Office of the Director-General of Antiquities and Museums (DGAM), Damascus
The observer has met dozens of Syrian patriots these past few years while traveling across this ten millennia crucible of civilization and chronicling Syria's Endangered Heritage. Among them, two particularly stand out in my experience. They are Syria's indefatigable Minister of Tourism Becher Riad Yazji and Dr. Maamoun Abdel-Karim, the General Director of Syria's Directorate General of Antiquities and Museums (DGAM). I met with each of them again this past week just as the Palmyra crisis was unfolding and both are indeed not only Syrian, but also international patriots, given their work--day and night to preserve and protect the global heritage of all of us.
With respect to Dr. Abdel-Karim, who even knows when the gentleman last got some sleep, as he has become the international go to source on the current fast moving and potentially catastrophic developments at Palmyra (Tadmor). It is here, just 200 miles northeast of Damascus, and fewer than 20 miles from raging Da'ish (ISIS) fighters who have stunned the world and terrified the more than 70,000 citizens by invading eastern Homs governance, that jihadists are currently closing in on the UNESCO World Heritage site, Palmyra.

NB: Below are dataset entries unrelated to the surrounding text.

import Summits.NavierStokesRegularity.FluidComputer.PalasekTowerGermHostMechanismDoorAt
import Summits.NavierStokesRegularity.FluidComputer.PalasekTowerGermHostFreeRunStageAt
import Summits.NavierStokesRegularity.FluidComputer.PalasekTowerGermHostDilation
import Literature.Analysis.FluidPDE.SmallL3ClassicalSupBound

/-!
# The STERILE mechanism door AT ARBITRARY RATES `R` from sterile small carriers (route-independent form)

Cell `ns-blowup`, seat `ns-blowup-ecbridge-3` (g12; D-0074 GROUP C «BRIDGE SUPPORT», lineage `host_preparation`).
The `R`-generic, Theses-free twin of `Theorems/PalasekTowerBreakdownEpisodeBaseTSterileDoorOfCarrier` (p562247, tuned, which
concludes the refuters' `NoSwirlRungAtOneT`): here the conclusion is the UNFOLDED witness class — a pinned (`Λ = 8`, `θ = 6/5`)
rigid quiet design on `R` whose datum and force are axisymmetric swirl-free (the four conjuncts of `NoSwirlDesign`) carrying a
registered level-`1` stage — so that no route file is imported (definitionally `NoSwirlRungGAt R 1`). LABEL: E–C typing
(KERNEL: theorems only). WHAT THIS IS NOT: not Navier–Stokes evidence — no carrier, run, stage or design is exhibited; the
conclusion stands under two hypotheses (sterile strict-slot carriers at `R` of every `L³` size; ONE sterile `W` with a free
run meeting the door box of `R`) and the register band `2Y₀(R) ≤ Y₁(R)`.

`Germ.sterileDoorAt_of_sterileSmallCarriers`: `hR : R.BoxNumerics c₃ r`, `2Y₀(R) ≤ Y₁(R)`, sterile small carriers at `R`
⟹ for every axisymmetric swirl-free `W` meeting the door box of `R` (binders of `StrainDoor.MechanismDoorAt R` + sterility),
`∃ S, S.Pins 8 (6/5) ∧ S.Rigid ∧ S.Quiet ∧ (sterile datum and force) ∧ Nonempty (Stage 1 R S (Margins.routeG R) 1)`.
Proof as at `tuned`: small-data free run of the carrier below `2Y₀ ≤ (5/3)Y₁ − η`, superposition door at the ON-AXIS
translate, sterility of the composite, germ schedule exposed and sterile (p556418/p556882).

References: S. Palasek, arXiv:2605.13827 §4 [cite: Palasek2026ElementaryModel, §4]; T. Kato, Math. Z. 187 (1984) Thm. 2–4
[cite: Kato1984, Thm. 2–4]; A. J. Majda, A. L. Bertozzi (CUP 2002) §2.3.3 [cite: MajdaBertozziCUP2002, §2.3.3 (2.52)–(2.53)].
-/

noncomputable section

namespace Summit.NavierStokesRegularity.FluidComputer.PalasekTowerClayBridge.Germ

open Set Function MeasureTheory Metric
open scoped ENNReal ContDiff RealInnerProductSpace
open Literature.Analysis Literature.Analysis.FluidPDE

/-! ## The sterile door at `R` (the sterility-of-sums/translates facts are inlined; their named forms live Theorems-side, p562247) -/

/-- **STERILE SMALL CARRIERS ⟹ THE STERILE MECHANISM DOOR AT THE RATES `R`** (route-independent form; the conclusion
is `NoSwirlRungGAt R 1` unfolded). [cite: Palasek2026ElementaryModel, §4] [cite: Kato1984, Thm. 2–4] -/
theorem sterileDoorAt_of_sterileSmallCarriers {R : TowerRates} {c₃ r : ℝ} (hR : R.BoxNumerics c₃ r)
    (hsep : 2 * R.Y 0 ≤ R.Y 1)
    (hcar : ∀ δ : ℝ, 0 < δ →
      ∃ U : EuclideanSpace ℝ (Fin 3) → EuclideanSpace ℝ (Fin 3),
        IsAxisymmetric U ∧ HasNoSwirl U ∧ LevelZeroDataAt R U 7 ∧ (eLpNorm U 3 volume).toReal ≤ δ)
    ⦃W : EuclideanSpace ℝ (Fin 3) → EuclideanSpace ℝ (Fin 3)⦄ ⦃ρ : ℝ⦄
    (hax : IsAxisymmetric W) (hsw : HasNoSwirl W)
    (hW : ContDiff ℝ ∞ W) (hdivW : VectorCalculus.IsDivFree W) (hWsupp : tsupport W ⊆ closedBall 0 ρ)
    (hWlt : ∀ x, ‖W x‖ < R.Y 0) (hρ : 0 ≤ ρ)
    ⦃v : ℝ → EuclideanSpace ℝ (Fin 3) → EuclideanSpace ℝ (Fin 3)⦄ ⦃q : ℝ → EuclideanSpace ℝ (Fin 3) → ℝ⦄
    (hv : IsClassicalNSSolutionOn (Icc 1 (Host.τfirstAt R)) 1 0 v q) (hv1 : v 1 = W)
    (hvE : ∃ C : ℝ≥0∞, C < ⊤ ∧ ∀ t ∈ Icc (1 : ℝ) (Host.τfirstAt R), ∫⁻ x, ‖v t x‖ₑ ^ 2 ≤ C)
    ⦃η : ℝ⦄ (hη : 0 < η)
    (hcap : ∀ t ∈ Icc (1 : ℝ) (Host.τfirstAt R), ∀ x, ‖v t x‖ ≤ 5 / 3 * R.Y 1 - η)
    (hspeed : ∃ x, ‖x‖ ≤ ρ ∧ R.Y 1 + η ≤ ‖v (Host.τfirstAt R) x‖)
    (hstrain : ∃ x, ‖x‖ ≤ ρ ∧ R.A 1 + η ≤ ‖fderiv ℝ (v (Host.τfirstAt R)) x‖)
    (hcore : ∃ (x : EuclideanSpace ℝ (Fin 3)) (γ : ℝ → EuclideanSpace ℝ (Fin 3)),
      ‖x‖ ≤ ρ ∧ ContDiff ℝ 1 γ ∧ γ 0 = γ 1 ∧
      (∀ s ∈ Icc (0 : ℝ) 1, γ s ∈ closedBall x (1 / R.N 1)) ∧
      (∀ s ∈ Icc (0 : ℝ) 1, ‖deriv γ s‖ ≤ 8 * Real.pi / R.N 1) ∧
      R.N 1 ^ (R.β - 2) + η ≤ circulation (v (Host.τfirstAt R)) γ) :
    ∃ S : Schedule R, S.Pins 8 (6 / 5) ∧ S.Rigid ∧ S.Quiet ∧
      (IsAxisymmetric S.u₀ ∧ HasNoSwirl S.u₀ ∧ (∀ t, 0 ≤ t → IsAxisymmetric (S.f t)) ∧ ∀ t, 0 ≤ t → HasNoSwirl (S.f t)) ∧
      Nonempty (Stage 1 R S (Margins.routeG R) 1) := by
  have hτ : Host.τfirstAt R ∈ Icc (1 : ℝ) (Host.τfirstAt R) := ⟨(Host.one_lt_τfirstAt R).le, le_rfl⟩
  have hη3 : η ≤ R.Y 1 / 3 := margin_le_third_at hspeed (hcap (Host.τfirstAt R) hτ)
  -- a sterile strict-slot carrier, `L³`-small, and its free run under the cap
  obtain ⟨c, hc, hrun⟩ := exists_classical_run_norm_le_two_mul_Icc
  obtain ⟨U₁, hax₁, hsw₁, hLZ, hL3⟩ := hcar (c * 1) (by rw [mul_one]; exact hc)
  obtain ⟨v₁, q₁, hv₁, hv₁1, hv₁E, hbd⟩ := hrun one_pos (Host.one_lt_τfirstAt R) hLZ.smooth hLZ.confined.2 hLZ.divFree
    (R.Y_pos 0) hLZ.ceiling hL3
  have hcap₁ : ∀ t ∈ Icc (1 : ℝ) (Host.τfirstAt R), ∀ x, ‖v₁ t x‖ ≤ 5 / 3 * R.Y 1 - η := fun t ht x =>
    (hbd t ht x).trans (by linarith)
  -- the superposition door: every far translate is admissible; take it ON THE AXIS
  obtain ⟨r₀, hr₀⟩ := hLZ.exists_superposed_freeRun hW hdivW hWsupp hWlt hρ hv₁ hv₁1 hv₁E hv hv1 hvE hη hcap₁ hcap
    hspeed hstrain hcore
  set cvec : EuclideanSpace ℝ (Fin 3) := (max r₀ 0) • EuclideanSpace.single (2 : Fin 3) (1 : ℝ) with hcvec
  have hc0 : cvec 0 = 0 := by simp [hcvec]
  have hc1 : cvec 1 = 0 := by simp [hcvec]
  have hcnorm : ‖cvec‖ = |max r₀ 0| := by
    have h1 : ‖EuclideanSpace.single (2 : Fin 3) (1 : ℝ)‖ = 1 := by
      rw [EuclideanSpace.norm_eq]
      simp
    rw [hcvec, norm_smul, h1, mul_one, Real.norm_eq_abs]
  have hr : r₀ ≤ ‖cvec‖ := by
    rw [hcnorm, abs_of_nonneg (le_max_right _ _)]
    exact le_max_left _ _
  obtain ⟨hLZ', u, p, hu, hu1, huE, hucap, husp, hust, huco⟩ := hr₀ cvec hr
  -- the composite is axisymmetric swirl-free (rotations are linear and fix the axis; the swirl is additive and
  -- blind to on-axis shifts)
  have hrot : ∀ θ : ℝ, rotZ θ cvec = cvec := fun θ => by
    ext i
    fin_cases i <;> simp [rotZ, hc0, hc1]
  have hax' : IsAxisymmetric (U₁ + fun x => W (x - cvec)) := by
    intro θ x
    have hWθ : W (rotZ θ x - cvec) = rotZ θ (W (x - cvec)) := by
      rw [show rotZ θ x - cvec = rotZ θ (x - cvec) by
        rw [← rotZLIE_apply, ← rotZLIE_apply, map_sub, rotZLIE_apply θ cvec, hrot], hax θ]
    show U₁ (rotZ θ x) + W (rotZ θ x - cvec) = rotZ θ (U₁ x + W (x - cvec))
    rw [hax₁ θ x, hWθ, ← rotZLIE_apply, ← rotZLIE_apply, ← rotZLIE_apply, map_add]
  have hsw' : HasNoSwirl (U₁ + fun x => W (x - cvec)) := by
    intro x
    have h1 := hsw₁ x
    have h2 := hsw (x - cvec)
    have e0 : (x - cvec) 0 = x 0 := by simp [hc0]
    have e1 : (x - cvec) 1 = x 1 := by simp [hc1]
    unfold swirl at h1 h2 ⊢
    rw [e0, e1] at h2
    simp only [Pi.add_apply, PiLp.add_apply]
    linear_combination h1 + h2
  -- the companion-free germ line of the composite, schedule exposed, and its sterility
  obtain ⟨σ₀, ε, d, ⟨s⟩⟩ := hLZ'.exists_lineGerm_stageOne_of_freeRun hR hu hu1 huE (half_pos hη) hucap husp hust huco
  obtain ⟨hrig, hqu, hpins, -⟩ := d.schedule_facts hR
  exact ⟨d.schedule hR, hpins, hrig, hqu, d.schedule_axisym_noSwirl hR hax' hsw', ⟨s⟩⟩

end Summit.NavierStokesRegularity.FluidComputer.PalasekTowerClayBridge.Germ

end
import Literature.NumberTheory.Rogawski1990.CohDiscreteMemXiFamilyArchPinned   -- ★ #80 S2♯ `cohDiscrete_memXiFamily_archPinned` (+ ★ #70 S2♭ `cohDiscrete_memXiFamily` via `GlobalAPacketLetters`, ★ D6 `MemXiFamily`)
import HarnessLib

/-!
# ORGAN FIN OF THE LH1 PAY-DOWN ≤ S2♭ (#70) — `s2Fin_of_cohDiscrete_memXiFamily` (Theorems twin of the leaf's read-back `s2Fin_of_S2flat`)

Cell `hodgecm-mathlib`, FLOOR 0, crux H413 = `stmt-HodgeConjecture-24833`, route of record `HCCMUnconditional` (no route verbs); line LH1 (SEATPLAN
«GO 500» v1 §1B; dealer LH1-plan (g0), DEALS ROUND 2, 2026-09-02T02:25:21Z, (δ) to LH1-p02).  Pay-down LEAF of record:
`Summits/HodgeConjecture/HodgeConjecture/Cruxes/H413/Lines/F0_P3c_S2SharpPaydown.lean` ED. 1 (commit e35a86fdfbd2, sha16 10355e03d0b94504) —
closer stub `stub_S2sharp : Literature.NumberTheory.Rogawski1990.cohDiscrete_memXiFamily_archPinned` (`Cruxes/H413/Lines/F0_U3LettersRung1.lean`
ED. 38 :64) ⟸ organs FIN `stub_S2fin : S2FinLetter` · PIN-ι `stub_S2pinIota : S2PinIotaLetter` · PIN-τ `stub_S2pinCompact : S2PinCompactLetter`.
THEOREMS ONLY (no `def`, no instance, no notation, no named fact, no `sorry`); NO import of a `Cruxes/…/Lines` module (the organ text FIN is QUOTED
below as an explicit ∀-telescope, token for token the body of the leaf's `S2FinLetter` :84–:110, TYPE hash of record 4169104687 — LH-ref1 BOX LH1 #1);
`--supports stmt-HodgeConjecture-24833 --as helper`.

WHAT.  `s2Fin_of_cohDiscrete_memXiFamily : Rogawski1990.cohDiscrete_memXiFamily → ‹S2FinLetter text›` — ORGAN FIN (the finite-place half of #80 S2♯:
under the letter's hypotheses on `P` — cotangent type at the CM frame, `K_c`-trivial, a `(𝔤,K)`-token at `ι` into an irreducible module with a
degree-one class of type `δ = ±1` — `∃ ξ, MemXiFamily P … μω hμu ξ`) is implied BY NAME by the print letter ★ #70 S2♭ `Rogawski1990.cohDiscrete_memXiFamily`
(`Literature/NumberTheory/Rogawski1990/GlobalAPacketLetters.lean` :68), whose antecedent is the WIDER class of token-cohomological `P` (no cotangency,
no `K_c`-triviality): forget the two extra hypotheses.  So the books may read «FIN ≤ #70 S2♭ restricted to cotangent, `K_c`-trivial `P`» BY THEOREM
(this file) rather than by the leaf's in-Lines read-back.  The companion «FIN ≤ #80 S2♯» (READ-BACK 1 ★ `cohDiscrete_memXiFamily_archPinned.memXiFamily`) is ★
`F0P3cS2SharpOrgansOfS2Sharp.s2Fin_of_S2sharp` (LH1-p01) and is cited, not restated — #70 and #80 are the two print rows that dominate FIN.
PRINT ROAD of FIN itself (rung 5, not claimed here): a cotangent `P` has `H¹ ≠ 0` at `ι`, so `P_ι ∈ {J⁺_φ, J⁻_φ}` [Prop. 15.2.1 (b)] and `P` is of
type `Π′(ξ)` for a one-dimensional automorphic `ξ` of `H` [§15.3 ¶1, Thm. 13.3.6 (c), Thm. 14.6.4], whose finite local components are the packets
`Π(ξ_v)` of ★ `MemXiFamily` [§13.1 p. 199, §12.2 p. 174, Lemma 4.13.1 (b)].

HONEST LABEL.  HC_CM is proved only modulo the 7 printed citations (2 remaining: hLiu418 = stmt-HodgeConjecture-24832, h413 = stmt-HodgeConjecture-24833)
until rung 0 closes; this file closes NO print letter (pure logic: FIN is a restriction of #70 and of #80).

## References
* [Rogawski1990] J. Rogawski, *Automorphic Representations of Unitary Groups in Three Variables*, Ann. of Math. Stud. 123 (1990): §14.6 pp. 241–244
  (Thm. 14.6.4 p. 243); §15.3 ¶1 (p. 249) and Thm. 13.3.6 (c) (p. 202); Prop. 15.2.1 (b) (p. 249); §13.1 p. 199; §12.2 p. 174; §4.13 Lemma 4.13.1 (b).
* [BorelWallach2000] A. Borel, N. Wallach, *Continuous cohomology, discrete subgroups, and representations of reductive groups*, 2nd ed. (2000), VI Thm. 4.11.
-/

-- Mathlib idiom (as in ★ `GlobalAPacketLetters`, ★ `CohDiscreteMemXiFamilyArchPinned`, the LEAF): the commutator bracket on `Module.End ℂ M`,
-- needed to SPELL the binder `(uFormGroup (Fin 2) (Fin 1)).lie →ₗ⁅ℝ⁆ Module.End ℂ M` of the quoted organ text (not a global instance in this tree).
attribute [local instance 100] LieRing.ofAssociativeRing

set_option autoImplicit false
-- the mandated namespace repeats `HodgeConjecture.HodgeConjecture`, as in every `Theorems/*.lean` of this sub-problem
set_option linter.dupNamespace false

noncomputable section

open NumberField IsDedekindDomain MeasureTheory
open Literature.NumberTheory.Rogawski1990 Literature.NumberTheory.GaloisRepresentations
open Literature.NumberTheory.Automorphic Literature.NumberTheory.Automorphic.UnitaryGroup
open Literature.NumberTheory.Automorphic.UnitaryGroup.CotangentForms
open Literature.RepresentationTheory.BorelWallach2000 Literature.RepresentationTheory.KonnoKonno2007
open scoped Matrix ComplexOrder

namespace Summit.HodgeConjecture.HodgeConjecture.Cruxes.H413.F0P3cS2FinOfS2Flat

/-- **ORGAN FIN ≤ #70 S2♭** — `Rogawski1990.cohDiscrete_memXiFamily → ‹S2FinLetter›` (the LEAF's organ text FIN, token for token): the print letter S2♭
quantifies over every discrete `P` with a `(𝔤,K)`-token at `ι` into an irreducible module carrying a degree-one class of type `δ = ±1`; FIN adds the
hypotheses «`P` of (anti)holomorphic cotangent type» and «`K_c` acts trivially on `P`», which are simply not used.  (Theorems twin of the leaf's read-back
`F0P3cS2SharpPaydown.s2Fin_of_S2flat`; no Lines import.)
[cite: Rogawski1990, §14.6 Thm. 14.6.4 (p. 243); §15.3 ¶1 (p. 249); Thm. 13.3.6 (c) (p. 202); Prop. 15.2.1 (b) (p. 249); §13.1 p. 199; §12.2 p. 174; §4.13 Lemma 4.13.1 (b)]
[cite: BorelWallach2000, VI Thm. 4.11] -/
theorem s2Fin_of_cohDiscrete_memXiFamily (h : Literature.NumberTheory.Rogawski1990.cohDiscrete_memXiFamily) :
    ∀ (L : Type) [Field L] [NumberField L] [IsCMField L] (ι : L →+* ℂ) (H : Matrix (Fin 3) (Fin 3) L) (T : GL (Fin 3) ℂ)
      (hT : (T : Matrix (Fin 3) (Fin 3) ℂ)ᴴ * H.map ι * (T : Matrix (Fin 3) (Fin 3) ℂ) = Literature.Geometry.ComplexHyperbolic.BallModel.J),
      (∀ τ' : L →+* ℂ, InfinitePlace.mk τ' ≠ InfinitePlace.mk ι → (H.map τ').PosDef) →
      2 ≤ Module.finrank ℚ ↥(maximalRealSubfield L) →
      ∀ (μ : Measure (adelicGroupData (↥(maximalRealSubfield L)) L (IsCMField.complexConj L) 3 H).automorphicQuotient)
        [(adelicGroupData (↥(maximalRealSubfield L)) L (IsCMField.complexConj L) 3 H).IsAutomorphicMeasure μ]
        (μω : HeckeCharacter L) (hμu : μω.IsUnitary),
        (∀ x : Literature.NumberTheory.GaloisRepresentations.ideleGroup ↥(maximalRealSubfield L),
          μω (AdeleRing.ideleBaseChange (↥(maximalRealSubfield L)) L x) = quadraticHeckeCharCM L x) →
      ∀ (P : DiscreteAutomorphicRep (adelicGroupData (↥(maximalRealSubfield L)) L (IsCMField.complexConj L) 3 H) μ),
        (P.IsHolCotangentAt (cmArchSection L ι H T hT) (cmCompactFactor L ι H T hT) ∨
          P.IsAntiholCotangentAt (cmArchSection L ι H T hT) (cmCompactFactor L ι H T hT)) →
        (∀ k : (adelicGroupData (↥(maximalRealSubfield L)) L (IsCMField.complexConj L) 3 H).Adelic, k ∈ cmCompactFactor L ι H T hT →
          ∀ v : P.space.toSubmodule, (adelicGroupData (↥(maximalRealSubfield L)) L (IsCMField.complexConj L) 3 H).rightRegular μ k
            (v : (adelicGroupData (↥(maximalRealSubfield L)) L (IsCMField.complexConj L) 3 H).L2 μ) = v) →
        ∀ (M : Type) [AddCommGroup M] [Module ℂ M]
          (σK : Representation ℂ (uFormGroup (Fin 2) (Fin 1)).maximalCompact M) (σ𝔤 : (uFormGroup (Fin 2) (Fin 1)).lie →ₗ⁅ℝ⁆ Module.End ℂ M)
          (hM : IsGKModule (uFormGroup (Fin 2) (Fin 1)) σK σ𝔤), IsIrreducibleGK σK σ𝔤 →
          (∃ T₁ : P.archModuleCM ι T hT →ₗ[ℂ] M,
            (∀ (k : (uFormGroup (Fin 2) (Fin 1)).maximalCompact) (w : P.archModuleCM ι T hT), T₁ (P.archRepKCM ι T hT k w) = σK k (T₁ w)) ∧
              (∀ (X : (uFormGroup (Fin 2) (Fin 1)).lie) (w : P.archModuleCM ι T hT), T₁ (P.archRepLieCM ι T hT X w) = σ𝔤 X (T₁ w)) ∧ T₁ ≠ 0) →
          ∀ δ : ℤ, (δ = 1 ∨ δ = -1) → upqTypeClasses σK σ𝔤 hM.ad_compat 1 δ ≠ ⊥ →
            ∃ ξ : OneDimAutRepH L,
              MemXiFamily P (transpose_map_cmConjRingHom_eq_of_frame L ι H T hT) (isUnit_det_of_frame L ι H T hT) μω hμu ξ :=
  fun L _ _ _ ι H T hT hdef h2 μ _ μω hμu hμω P _ _ M _ _ σK σ𝔤 hM hirr htok δ hδ hne =>
    h L ι H T hT hdef h2 μ μω hμu hμω P M σK σ𝔤 hM hirr htok δ hδ hne

-- ORGAN FIN ≤ #80 S2♯ (`cohDiscrete_memXiFamily_archPinned → ‹S2FinLetter›`, READ-BACK 1) is ★ ALREADY, by name:
-- `Summit.HodgeConjecture.HodgeConjecture.Cruxes.H413.F0P3cS2SharpOrgansOfS2Sharp.s2Fin_of_S2sharp` (LH1-p01's equivalence certificate) — not restated here.

end Summit.HodgeConjecture.HodgeConjecture.Cruxes.H413.F0P3cS2FinOfS2Flat

end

Every 30 minutes Dr.Abdel-Karim takes an assessment call from staff at the Palmyra Museum where this observer has spent time and was given tours last year of its breathtaking collection of antiquities, some having been recovered from looters, with the help of INTERPOL along with modest, but not enough, help from the neighboring governments of Lebanon, Turkey, Iraq and Jordon.
Just posted Videos on U-tube on the Protect Syrian Archeology website show the fighting on 5/15/2015 between the Da'ish and the Syrian army near the Citadel. The day before, 5/14/2015, the UK Guardian presented a report showing ISIS jihadists at the gates of Palmyra while the UK Telegraph published a series of high-resolution photos two days ago. According to the provincial governor, Talal Barazi, Da'ish has now brought up reinforcements from the Euphrates Valley to the east.
Da'ish has also carried out successive attacks on the outskirts of Palmyra, seizing full control of the town of Al-Sukhna that lies on the Palmyra-Deir Ezzor highway 65 kilometers northeast of Palmyra and subsequently attacking Al-Sukhna, Al-Amiriyah, the Al-Amiriyah storehouses and dozens of checkpoints around Al-Sukhna, managing to take complete control of the towns within 10 hours, according to sources at the scene. In nearby Amriya, Da'ish is reported to have executed 23 family members of Syrian government workers on 5/16/2015 and the same source reports Da'ish executed 26 people in al Amriya and nearby al Sukhna on 5/14/2015. Both villages are about 45 miles (70 kilometers) northeast of Palmyra.
As of mid-afternoon 5/18/2015, the threatening situation at the archaeological site is eerily calm. For the moment. A source at the scene reports that the Syrian military has forced ISIS militants to withdraw to the borders of the archaeological site and fighting is raging outside Palmyra with heavy artillery exchanges in the west of the town. Dr. Maamoun has just reported to us that ISIS has not entered the city yet, and added that "we hope these barbarians will never enter"if the militants make it to Palmyra, it will be a repetition of the barbarism and savagery which we saw in Nimrud, Hatra, and Mosul. If that happens, a major chapter in Middle Eastern history and culture will be yet another casualty of this tragic conflict.
British historian Tom Holland describes the Palmyra as "an extraordinary fusion of classical and Iranian influences intermixed with various Arab influences as well and the destruction of Palmyra wouldn't just be a tragedy for Syria, it would be a loss for the entire world." This is because Syria's cultural heritage isn't just about Middle Eastern history. Syria is a wellspring of the global culture of all of us. The consequences of its destruction could not be more ominous in terms of conservation and the identity of our specie.
Why Palmyra matters
Palmyra, is known here as the 'Venice of the Sands", an appellation applied by Thomas Edward Lawrence and others because like Venice, this magnificent city formed the hub of a vast trade network, only with the desert being its sea and camels its ships. Among the massive ruins at Palmyra this observer was shown a plaque taken from T.E. Lawrence's autobiography, The Seven Pillars of Wisdom where the archeologist-soldier wrote : " Nothing in this scorching, desolate land could look so refreshing."
Crime novelist Agatha Christie who accompanied her archaeologist husband, Max Mallowan, to the site, called Palmyra "lovely and fantastic and unbelievable." And so it is--as of this afternoon (5/18/2015). But another world wonder may well be on the brink of destruction. Palmyra is in the crosshairs of militants fighting with the self-proclaimed Islamic State who three months ago severely damaged archeological sites at Nimrud and Hatra across the border in Iraq.